SQSTM1 is found in toxic aggregates in a variety of neurodegenerative diseases, including AD, and Parkinson’s and Huntington’s diseases. A variety of mutations in SQSTM1 have been found to cause ALS-FTD, including mutations within several exons, introns, and the promoter. The mutations in coding regions are found in domains that interact with ubiquitin, LC3, or Keap1 (Kelch-like ECH associated protein 1) (152). The nonspecific nature of these mutations is most consistent with a loss-of-function mechanism of disease. Similarly, mutations causing ALS-FTD in VCP are also found indiscriminately throughout the gene, also supporting a loss-of-function mechanism. VCP mutations result in the accumulation of ubiquitin-positive vesicles and SQSTM1, which is consistent with a disruption of autophagy (146). Another more specific effect of VCP mutations is impairments in processing stress granules. VCP is involved in stress granule clearance by autophagy (153), and VCP knockdown in cell culture decreases stress granule formation and alters stress granule morphology and composition. However, autophagy that is impaired by other means has similar effects on stress granules, so it is possible that the effect of VCP mutations on stress granule processing occurs secondary to impaired autophagy (154).

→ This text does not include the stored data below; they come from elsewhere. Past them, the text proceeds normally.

import Summits.ABC.IUTFork.Joshi.ATS4GenuineResidualLambdaSevenFibres
import Summits.ABC.IUTFork.Joshi.ATS4DescentSpineGenuineResidual
import Summits.ABC.IUTFork.Joshi.ATS4DescentSpineVolFreeResidualObstruction
import Literature.IUT.LogVolume.Corollary22LegendreDeepAdmissiblePairs
import HarnessLib

/-!
# [J-IV] (arXiv:2403.10430v2) §6.10–§7.1, E5 descent spine: the GENUINE-COMPONENT residual of `abc_of_genuineResidualSupport`
# is UNSATISFIABLE ALREADY AT `d = 1` — a kernel countermodel on the `ℚ`-points `λ_k = 1/2 + 2/7^k` (R-J row Y-21 PARENT, small print (r2))

Proof-only companion (0 defs) of the abc-iut cell, sub-cell R-J «JOSHI Y-DISCHARGE CENSUS» (rung LADDER-ABC:A2.RESCUE.J; table of record
`HOME/plan/E/R-J/Y-CENSUS.tsv`, row Y-21 PARENT), seat abc-iut-E-t35 (gen 10), on E-plan's GO 02:11:35Z (α) («keep/kill» words 01:50:56Z):
the census word v1.36 (E-plan 01:24:51Z / 01:34:44Z) records that the HYPOTHESIS `H` of E-t33's `abc_of_genuineResidualSupport` (p464392 §4) is
FALSE IN KERNEL (this seat's gen-9 `not_genuineResidualSupport_antecedent`, p480406, witness `d = 2`, the S-unit points `P_{a,c}`, `p₀ = 5`), with
the small print (r2) (E-cx g6 01:24:34Z): «¬H goes through `d = 2`; the family kills every FIXED `d ≥ 2`, but a `d = 1` (ℚ-points-only) NARROWING of
the parent binder is NOT covered in kernel (λ_N / λ_k are the on-paper `d = 1` witnesses)». THIS FILE covers it: with `H₁ :=` the binder `H` with
`d` FIXED TO `1` (its `d = 1` instance VERBATIM: `H → H₁` is `fun h => h 1 one_pos`), **`H₁` is false in kernel**, on the tree's `ℚ`-family
`λ_k = 1/2 + 2/7^k` ([IUTchIV] Cor. 2.2 (ii) proof (P5) p.46; abc-iut-S-d3 / w5-d044 `Corollary22Thm110LegendreWitness` / `…DeepAdmissiblePairs`) at
`p₀ = 7`, for EVERY prime `ℓ ≥ 11`:

* `LambdaSevenResidual.localExcess_arith` — the real inequality at `p₀ = 7`, `d = 1` (`e*_mod ≤ 2¹²·3³·5`), `k ≥ 10⁷`, every `ℓ ≥ 11`: the `q₇`-share
  is again `1/3` (`log q^∀(λ_k) ≤ 6k·log 7 + 12·log 2`, `q₇ = 2k·log 7`), failure ratio `ℓ(ℓ+1)/36` (E-cx-2's window-free form); core
  `252(k+1) < ℓ(ℓ+1)(7k − 11059221) − 168(ℓ+1)`, `k_fail(11) ≈ 2.17·10⁶` (lane 2's table: 2 172 387 with its constants);
* **`LambdaSevenResidual.genuineResidualSupport_unsat`** — at `P = ratPoint λ_k` (`k ≥ 10⁷`), `d = 1`, and EVERY prime `ℓ ≥ 11`, the `∃`-body of the
  binder (VERBATIM, `d := 1`) is FALSE: `7 ∈ V^dst_ℚ` is forced by the support clause, `q₇ = 2k·log 7`, `d₇ ≤ log 7` on the whole division tower
  (companion `ATS4GenuineResidualLambdaSevenFibres`: degree-one base, `7 ∤ 46080` ⇒ tame all the way, `ThetaTower.hKtame`), `log 𝔮_F ≤ log q^∀(λ_k)`;
  the supplier CANNOT inflate `F`, `K`, `L_mod`, `V`, `D_K`; E-t50's `not_exists_volumes_of_localExcess` (p470440) leaves NO `(vol, vol_∞)`;
* **`not_genuineResidualSupport_antecedent_degOne`** — HENCE `H₁` (the `d = 1` narrowing, stated VERBATIM) IS FALSE: the binder's own conditions are
  MET at `(P, ℓ) = (λ_k, ℓ)` with `ℓ` supplied by E-t30's `exists_isLem587Prime_lem678Room_offExc` at `d = 1` on `K_V = CBData.std {2}`
  (`Cor22.hypotheses_std`) off its bounded-height exceptional set, which `λ_k` escapes for `k` large by [IUTchIV] Cor. 2.2 (i) (`Cor22.partI_holds`,
  `Cor22.two_mul_log_seven_le_logQForall_lam`) — this supplier assembly is ADAPTED from E-cx-3 g4's staged `ResidualSupportUnsatOfFamily.lean`
  (lane 3, 7d6823cd01f3039d; credit). Since `H → H₁`, this re-proves p480406's `¬H` (reader's check at the end, with `abc_of_genuineResidualSupport`
  applied to `h` BY NAME), and closes (r2): **`d = 1` covered in kernel on the `ℚ`-family `λ_k` (`p₀ = 7`, every prime `ℓ ≥ 11`)**.

EDGE (E-plan 01:50:56Z): at `d = 1` with `p₀ = 7` the excluded prime is `ℓ = 7` itself (tameness of `K/F` above `p₀` needs `ℓ ≠ p₀`), so the
edge here is «every prime `ℓ ≥ 11`»; `ℓ = 5` reverses the core inequality anyway (ratio `30/36 < 1`), as at `p₀ = 5` (rider (r4)). The binder's
`ℓ` at `λ_k` is `≥ √(log q^∀) ≥ √(2k·log 7) > 11`. SOURCE locators: [J-IV] Prop. 6.10.9 p.69 l.1–28, (6.11.1) p.69 l.73–p.70 l.3, p.70 l.4–29,
p.71 l.107–110, Lemma 5.8.7 p.56 l.33–44 (render `HOME/lit/renders/Joshi-arxiv-2403.10430/`); [IUTchIV] Thm. 1.10 Step (v) p.27–28, Cor. 2.2
(i)–(ii) pp.41–46 (kurims). FRAMING (binding): a located COUNTERMODEL to the E5 residual AS PRINTED with (6.11.1)'s `Σ|·|` convention, at OUR typed
carriers, now at `d = 1` — not to any author's theorem; NO side taken on [IUTchIII] Cor. 3.12 / [IUTchIV] Thm. 1.10, on Joshi's claims or on
Mochizuki's report on them; NOT an abc claim (nothing here proves or refutes abc); typed ≠ proved ≠ endorsed. Theorems only; standard axioms; FACT
rows none. [claim: Joshi2024ATS4, status: disputed].
-/

noncomputable section

namespace Summit.ABC.IUTFork.Joshi.ATS4

open NumberField IsDedekindDomain Finset
open Literature.IUT.LogVolume Literature.IUT.LogVolume.Cor22
open Literature.NumberTheory.DiophantineGeometry Literature.NumberTheory.DiophantineGeometry.GenEll
open Literature.NumberTheory.EllipticCurves
open scoped Classical

namespace LambdaSevenResidual

/-! ## 1. The real arithmetic of the local excess at `p₀ = 7`, `d = 1` -/

/-- **The local excess at `7` beats the global cap, for every `ℓ ≥ 11`** (pure real arithmetic): with `Q ≤ 6k·log 7 + 12·log 2` (total
`log 𝔮_F ≤ log q^∀(λ_k)`), `q ≥ 2k·log 7` (the `7`-component of `log q`), `d ≤ log 7` (the `7`-component of `log 𝔡_K`), `E ≤ 552960 = 2¹²3³5`
(`e*_mod` at `e_mod ≤ d_mod ≤ 1`) and `0 ≤ ι ≤ (log 7)/7` (the Mertens weight), and `k ≥ 10⁷`:
`(1/2ℓ)·Q < ((ℓ+1)/4)·(q/6 − (1+4/ℓ)·d − (4/ℓ)·log 7 − (20/3)·E·ι)` — with `12·log 2 ≤ 6·log 7` and after dividing by `log 7 > 0` this follows from
`252(k+1) < ℓ(ℓ+1)(7k − 11059221) − 168(ℓ+1)`, increasing in `ℓ`, true at `ℓ = 11` once `k > 2 172 350`. (Failure ratio `→ ℓ(ℓ+1)/36` of the
`q₇`-share `1/3`.) [folklore] -/
theorem localExcess_arith {ℓ k Q q d E ι : ℝ} (hℓ : 11 ≤ ℓ) (hk : 10 ^ 7 ≤ k) (hQ : Q ≤ 6 * k * Real.log 7 + 12 * Real.log 2)
    (hq : 2 * k * Real.log 7 ≤ q) (hd : d ≤ Real.log 7) (hE : E ≤ 552960) (hι0 : 0 ≤ ι) (hι : ι ≤ Real.log 7 / 7) :
    1 / (2 * ℓ) * Q < (ℓ + 1) / 4 * (1 / 6 * q - (1 + 4 / ℓ) * d - 4 / ℓ * Real.log 7 - 20 / 3 * E * ι) := by
  have hL : 0 < Real.log 7 := Real.log_pos (by norm_num)
  have hℓ0 : 0 < ℓ := by linarith
  -- `12·log 2 ≤ 6·log 7`
  have hlog2 : 2 * Real.log 2 ≤ Real.log 7 := by
    have h := Real.log_le_log (by norm_num : (0 : ℝ) < 2 ^ 2) (by norm_num : (2 : ℝ) ^ 2 ≤ 7)
    rw [Real.log_pow] at h
    push_cast at h
    linarith
  have hQ' : Q ≤ (6 * k + 6) * Real.log 7 := by nlinarith
  -- the polynomial core: `252(k+1) < ℓ(ℓ+1)(7k − 11059221) − 168(ℓ+1)`
  have hA : 0 ≤ 7 * k - 11059221 := by linarith
  have h1 : 11 * (7 * k - 11059221) - 168 ≤ ℓ * (7 * k - 11059221) - 168 := by nlinarith
  have h1' : 0 ≤ 11 * (7 * k - 11059221) - 168 := by linarith
  have h2 : 12 * (11 * (7 * k - 11059221) - 168) ≤ (ℓ + 1) * (ℓ * (7 * k - 11059221) - 168) := by nlinarith
  have key : 252 * (k + 1) < ℓ * (ℓ + 1) * (7 * k - 11059221) - 168 * (ℓ + 1) := by nlinarith
  -- divide by `84ℓ`
  have hred : 3 * (k + 1) / ℓ < (ℓ + 1) / 4 * (k / 3 - 1 - 8 / ℓ - 3686400 / 7) := by
    have e1 : 3 * (k + 1) / ℓ = 252 * (k + 1) / (84 * ℓ) := by field_simp; ring
    have e2 : (ℓ + 1) / 4 * (k / 3 - 1 - 8 / ℓ - 3686400 / 7) = (ℓ * (ℓ + 1) * (7 * k - 11059221) - 168 * (ℓ + 1)) / (84 * ℓ) := by
      field_simp; ring
    rw [e1, e2]
    exact div_lt_div_of_pos_right key (by positivity)
  -- multiply by `log 7` and compare with the two sides
  have hlhs : 1 / (2 * ℓ) * Q ≤ Real.log 7 * (3 * (k + 1) / ℓ) := by
    have : 1 / (2 * ℓ) * Q ≤ 1 / (2 * ℓ) * ((6 * k + 6) * Real.log 7) := mul_le_mul_of_nonneg_left hQ' (by positivity)
    calc 1 / (2 * ℓ) * Q ≤ 1 / (2 * ℓ) * ((6 * k + 6) * Real.log 7) := this
      _ = Real.log 7 * (3 * (k + 1) / ℓ) := by field_simp; ring
  have hEι : E * ι ≤ 552960 * (Real.log 7 / 7) := mul_le_mul hE hι hι0 (by norm_num)
  have hcoef : 0 ≤ 1 + 4 / ℓ := by positivity
  have hdd : (1 + 4 / ℓ) * d ≤ (1 + 4 / ℓ) * Real.log 7 := mul_le_mul_of_nonneg_left hd hcoef
  have hrhs : Real.log 7 * ((ℓ + 1) / 4 * (k / 3 - 1 - 8 / ℓ - 3686400 / 7)) ≤
      (ℓ + 1) / 4 * (1 / 6 * q - (1 + 4 / ℓ) * d - 4 / ℓ * Real.log 7 - 20 / 3 * E * ι) := by
    have hin : Real.log 7 * (k / 3 - 1 - 8 / ℓ - 3686400 / 7) ≤
        1 / 6 * q - (1 + 4 / ℓ) * d - 4 / ℓ * Real.log 7 - 20 / 3 * E * ι := by
      have e3 : Real.log 7 * (k / 3 - 1 - 8 / ℓ - 3686400 / 7) =
          1 / 6 * (2 * k * Real.log 7) - (1 + 4 / ℓ) * Real.log 7 - 4 / ℓ * Real.log 7
            - 20 / 3 * (552960 * (Real.log 7 / 7)) := by
        field_simp; ring
      rw [e3]; linarith
    have hc4 : 0 ≤ (ℓ + 1) / 4 := by positivity
    calc Real.log 7 * ((ℓ + 1) / 4 * (k / 3 - 1 - 8 / ℓ - 3686400 / 7))
        = (ℓ + 1) / 4 * (Real.log 7 * (k / 3 - 1 - 8 / ℓ - 3686400 / 7)) := by ring
      _ ≤ (ℓ + 1) / 4 * (1 / 6 * q - (1 + 4 / ℓ) * d - 4 / ℓ * Real.log 7 - 20 / 3 * E * ι) :=
          mul_le_mul_of_nonneg_left hin hc4
  exact lt_of_le_of_lt hlhs (lt_of_lt_of_le (mul_lt_mul_of_pos_left hred hL) hrhs)

/-! ## 2. THE COUNTERMODEL AT `d = 1`: the genuine-component residual is unsatisfiable at `λ_k`, every prime `ℓ ≥ 11` -/

/-- **The GENUINE-COMPONENT residual (R4′) ∧ (R5) of `abc_of_genuineResidualSupport` (p464392 §4) is UNSATISFIABLE at the `ℚ`-point
`λ_k = 1/2 + 2/7^k` (`k ≥ 10⁷`), `d = 1`, for EVERY prime `ℓ ≥ 11` (window-free).** The body below is that theorem's `∃`-body VERBATIM at `d := 1`,
`P := ratPoint λ_k`. Whatever theta field `F`, division tower `K ⊆ F(E_F[ℓ])`, `L_mod` (`e_mod ≤ d_mod ≤ 1`), `V^dst_ℚ` (forced to contain `7`:
`exists_mem_V_residueChar_eq_seven`), bookkeeping `D_K`, and local hull log-volumes the supplier returns: at `p₀ = 7` the genuine components are
`q₇ = 2k·log 7` (`qSeven_eq`) and `d₇ ≤ log 7` (`dSeven_le`), `log 𝔮_F = log q^{∤{2,ℓ}}(λ_k) ≤ log q^∀(λ_k) ≤ 6k·log 7 + 12·log 2` (Prop. 4.4.4
`logq_ofNFPointOver_eq_logQAvoid`, `Cor22.logQAvoid_anti`, `Cor22.logQForall_ratPoint_lamSeven_le`), so the local excess beats the global cap
(`localExcess_arith`) and E-t50's `not_exists_volumes_of_localExcess` (p470440: (6.11.1) sums `|vol_p|`, no other prime absorbs it) leaves NO
`(vol, vol_∞)`. A located COUNTERMODEL to the E5 residual AS PRINTED with (6.11.1)'s `Σ|·|` convention, at `d = 1` — not to any author's theorem;
NO side taken on [IUTchIII] Cor. 3.12 / [IUTchIV] Thm. 1.10; NOT an abc claim. [claim: Joshi2024ATS4, status: disputed] -/
theorem genuineResidualSupport_unsat {k : ℕ} (hk : 10 ^ 7 ≤ k) {ℓ : ℕ} (hℓ : ℓ.Prime) (h11 : 11 ≤ ℓ) :
    ¬ ∃ (F : Type) (_ : Field F) (_ : NumberField F) (_ : Algebra (ratPoint ((2 : ℚ)⁻¹ + 2 / 7 ^ k)).F F)
          (K : Type) (_ : Field K) (_ : NumberField K) (_ : Algebra F K) (_ : Algebra (ratPoint ((2 : ℚ)⁻¹ + 2 / 7 ^ k)).F K)
          (_ : IsScalarTower (ratPoint ((2 : ℚ)⁻¹ + 2 / 7 ^ k)).F F K)
          (_ : IsGalois F K) (ψ : K →ₐ[F] AlgebraicClosure F) (hU : (ratPoint ((2 : ℚ)⁻¹ + 2 / 7 ^ k)).InU)
          (_ : IsThetaField (ratPoint ((2 : ℚ)⁻¹ + 2 / 7 ^ k)) F)
          (_ : letI := thetaCurve_isElliptic hU F
            ((thetaCurve (ratPoint ((2 : ℚ)⁻¹ + 2 / 7 ^ k)) F).galoisRepTorsion (ℓ : ℤ)).ker ≤ ψ.fieldRange.fixingSubgroup)
          (_ : 0 < (TateDivisorDatum.ofNFPointOver (ratPoint ((2 : ℚ)⁻¹ + 2 / 7 ^ k)) {2, ℓ} F).logq)
          (Lmod : Type) (_ : Field Lmod) (_ : NumberField Lmod) (_ : Cor22.dmod (ratPoint ((2 : ℚ)⁻¹ + 2 / 7 ^ k)) ≤ dMod Lmod)
          (_ : dMod Lmod ≤ 1)
          (V : Finset ℕ)
          (_ : ∀ q ∈ V, q.Prime ∧ (q ∣ 2 * 3 * 5 * ℓ ∨
            (∃ v ∈ badPlacesAvoid (ratPoint ((2 : ℚ)⁻¹ + 2 / 7 ^ k)) {2, ℓ}, residueChar (ratPoint ((2 : ℚ)⁻¹ + 2 / 7 ^ k)).F v = q) ∨
            ∃ u : HeightOneSpectrum (𝓞 K), residueChar K u = q ∧ 2 ≤ u.asIdeal.ramificationIdx ℤ))
          (_ : ∀ u : HeightOneSpectrum (𝓞 K), 2 ≤ u.asIdeal.ramificationIdx ℤ → residueChar K u ∈ V)
          (_ : ∀ w ∈ (TateDivisorDatum.ofNFPointOver (ratPoint ((2 : ℚ)⁻¹ + 2 / 7 ^ k)) {2, ℓ} F).V, residueChar F w ∈ V)
          (DK : Finset (HeightOneSpectrum (𝓞 K))) (_ : ∀ u, differentDivisor K (Sum.inr u) ≠ 0 → u ∈ DK)
          (vol : ℕ → ℝ) (volArch : ℝ),
          (∀ p ∈ V, -(1 / (((ℓ : ℝ) - 1) / 2)) * |vol p| ≤ ((ℓ : ℝ) + 1) / 4 *
            ((1 + 4 / (ℓ : ℝ)) *
                ((Module.finrank ℚ K : ℝ)⁻¹ *
                  ∑ u ∈ DK with residueChar K u = p, differentDivisor K (Sum.inr u) * logNorm K u)
              - 1 / 6 *
                ((Module.finrank ℚ F : ℝ)⁻¹ *
                  ∑ w ∈ (TateDivisorDatum.ofNFPointOver (ratPoint ((2 : ℚ)⁻¹ + 2 / 7 ^ k)) {2, ℓ} F).V with residueChar F w = p,
                    (TateDivisorDatum.ofNFPointOver (ratPoint ((2 : ℚ)⁻¹ + 2 / 7 ^ k)) {2, ℓ} F).tateDivisor (Sum.inr w) * logNorm F w)
              + 4 / (ℓ : ℝ) * Real.log p
              + 20 / 3 * ((2 ^ 12 * 3 ^ 3 * 5 * eMod Lmod : ℕ) : ℝ) *
                (if p ≤ 2 ^ 12 * 3 ^ 3 * 5 * eMod Lmod * ℓ then Real.log p / p else 0))) ∧
          -(1 / (2 * (ℓ : ℝ)) * (TateDivisorDatum.ofNFPointOver (ratPoint ((2 : ℚ)⁻¹ + 2 / 7 ^ k)) {2, ℓ} F).logq) ≤
            -(1 / (((ℓ : ℝ) - 1) / 2)) * (∑ p ∈ V, |vol p| + |volArch|) := by
  rintro ⟨F, _, _, _, K, _, _, _, _, _, _, ψ, hU, hF, hK, -, Lmod, _, _, -, hdmod, V, -, -, hbad, DK, -, vol, volArch,
    hStepV, hLower⟩
  have hk1 : 1 ≤ k := le_trans (by norm_num) hk
  have hℓ7 : ℓ ≠ 7 := by omega
  -- `7 ∈ V^dst_ℚ`
  obtain ⟨w₇, hw₇, hres₇⟩ := exists_mem_V_residueChar_eq_seven hk1 hℓ hℓ7 F
  have h7V : 7 ∈ V := hres₇ ▸ hbad w₇ hw₇
  -- the three genuine numbers at `p₀ = 7`
  have hq7 := qSeven_eq hk1 hℓ hℓ7 F
  have hd7 := dSeven_le ψ hU hF hℓ hℓ7 hK DK
  have hQ : (TateDivisorDatum.ofNFPointOver (ratPoint ((2 : ℚ)⁻¹ + 2 / 7 ^ k)) {2, ℓ} F).logq ≤
      6 * k * Real.log 7 + 12 * Real.log 2 := by
    rw [TateDivisorDatum.logq_ofNFPointOver_eq_logQAvoid]
    exact (logQAvoid_anti _ (Finset.empty_subset _)).trans (logQForall_ratPoint_lamSeven_le hk1)
  -- the Mertens coefficient `e*_mod ≤ 2¹²3³5` and weight `ι₇ ≤ (log 7)/7`
  have hE : (((2 ^ 12 * 3 ^ 3 * 5 * eMod Lmod : ℕ) : ℝ)) ≤ 552960 := by
    have h := (eMod_le_dMod (Lmod := Lmod)).trans hdmod
    have : ((eMod Lmod : ℕ) : ℝ) ≤ 1 := by exact_mod_cast h
    push_cast; nlinarith
  have hι : ∀ N : ℕ, (0 : ℝ) ≤ (if 7 ≤ N then Real.log 7 / 7 else 0) ∧ (if 7 ≤ N then Real.log 7 / 7 else 0) ≤ Real.log 7 / 7 := by
    intro N
    have : 0 ≤ Real.log 7 / 7 := div_nonneg (Real.log_nonneg (by norm_num)) (by norm_num)
    split_ifs <;> exact ⟨by positivity, by linarith⟩
  refine not_exists_volumes_of_localExcess ℓ (by omega) V
    (fun p => (Module.finrank ℚ K : ℝ)⁻¹ * ∑ u ∈ DK with residueChar K u = p, differentDivisor K (Sum.inr u) * logNorm K u)
    (fun p => (Module.finrank ℚ F : ℝ)⁻¹ *
      ∑ w ∈ (TateDivisorDatum.ofNFPointOver (ratPoint ((2 : ℚ)⁻¹ + 2 / 7 ^ k)) {2, ℓ} F).V with residueChar F w = p,
        (TateDivisorDatum.ofNFPointOver (ratPoint ((2 : ℚ)⁻¹ + 2 / 7 ^ k)) {2, ℓ} F).tateDivisor (Sum.inr w) * logNorm F w)
    ((2 ^ 12 * 3 ^ 3 * 5 * eMod Lmod : ℕ) : ℝ) _ (2 ^ 12 * 3 ^ 3 * 5 * eMod Lmod * ℓ) h7V ?_ ⟨vol, volArch, hStepV, hLower⟩
  have h7 : ((7 : ℕ) : ℝ) = 7 := by norm_num
  simp only [h7]
  exact localExcess_arith (by exact_mod_cast h11) (by exact_mod_cast hk) hQ hq7.ge hd7 hE (hι _).1 (hι _).2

The large number of autophagy-related genes in which mutations can cause both ALS and FTD suggests that autophagy dysfunction may be important in the pathogenesis of all etiologies of ALS-FTD. In one study, spinal cord tissue from 47 patients with ALS from a variety of etiologies, including familial and sporadic, was evaluated, and all samples had UBQLN2 in neuronal inclusions (155). A major role for autophagy in disease pathogenesis is also consistent with the ubiquity of protein aggregates found in all cases of ALS and FTD.

5. CONCLUDING REMARKS

Recent advances in human genetics, neuroimaging, and neuropathology have dramatically enhanced our ability to understand the pathogenesis of FTLD. In parallel, there are mounting biophysical, biochemical, and cell biology results supporting the model that RNA binding proteins undergo LLPS to facilitate the assembly and disassembly of many membraneless organelles. These results support the critical role of these organelles in RNA transcription, translation, transport, localization, and degradation, and they underscore the importance of maintaining homeostasis in these membraneless organelles in neurons and glia. Furthermore, many FTLD genes have critical roles in intracellular pathways, including endolysosomal trafficking, the formation of autophagosomes, nuclear–cytoplasmic transport, and protein quality control process. Perturbations to these pathways disrupt the homeostasis of membraneless organelles and lead to the progressive accumulation of proteins.

Looking ahead, there are many crucial unanswered questions that need to be addressed before we will fully understand the disease mechanisms. First, does the LLPS property of RNA binding proteins offer broader implications for the pathogenesis of FTLD? Interestingly, one recent study shows that another FTLD-related protein, tau, similar to RNA binding proteins, also is intrinsically disordered and can interact with transfer RNA to form liquid droplets (156). This exciting discovery suggests a unifying theory in which the intrinsically disordered LC domain may be a common property in human proteomes. Perturbations to the properties of these proteins can promote the initiation and progression of abnormal protein aggregate formation. Second, what are the impacts of FTLD genes in neuron–glia interactions? Microglia, astroglia, and oligodendroglia have critical functions in maintaining homeostasis in the nervous system. As discussed, there is compelling evidence that loss of function in the FTLD genes C9orf72 and GRN has profound impacts on microglial functions. It will be important to further elucidate the underlying mechanisms of microglial dysfunction and determine whether similar aberrant activation can be detected in other glial cell types. Finally, given the increased prevalence of autoimmune disorders in FTLD patients, it will be important to determine whether mutations in FTLD genes may lead to broader dysfunction in the innate and adaptive immune systems.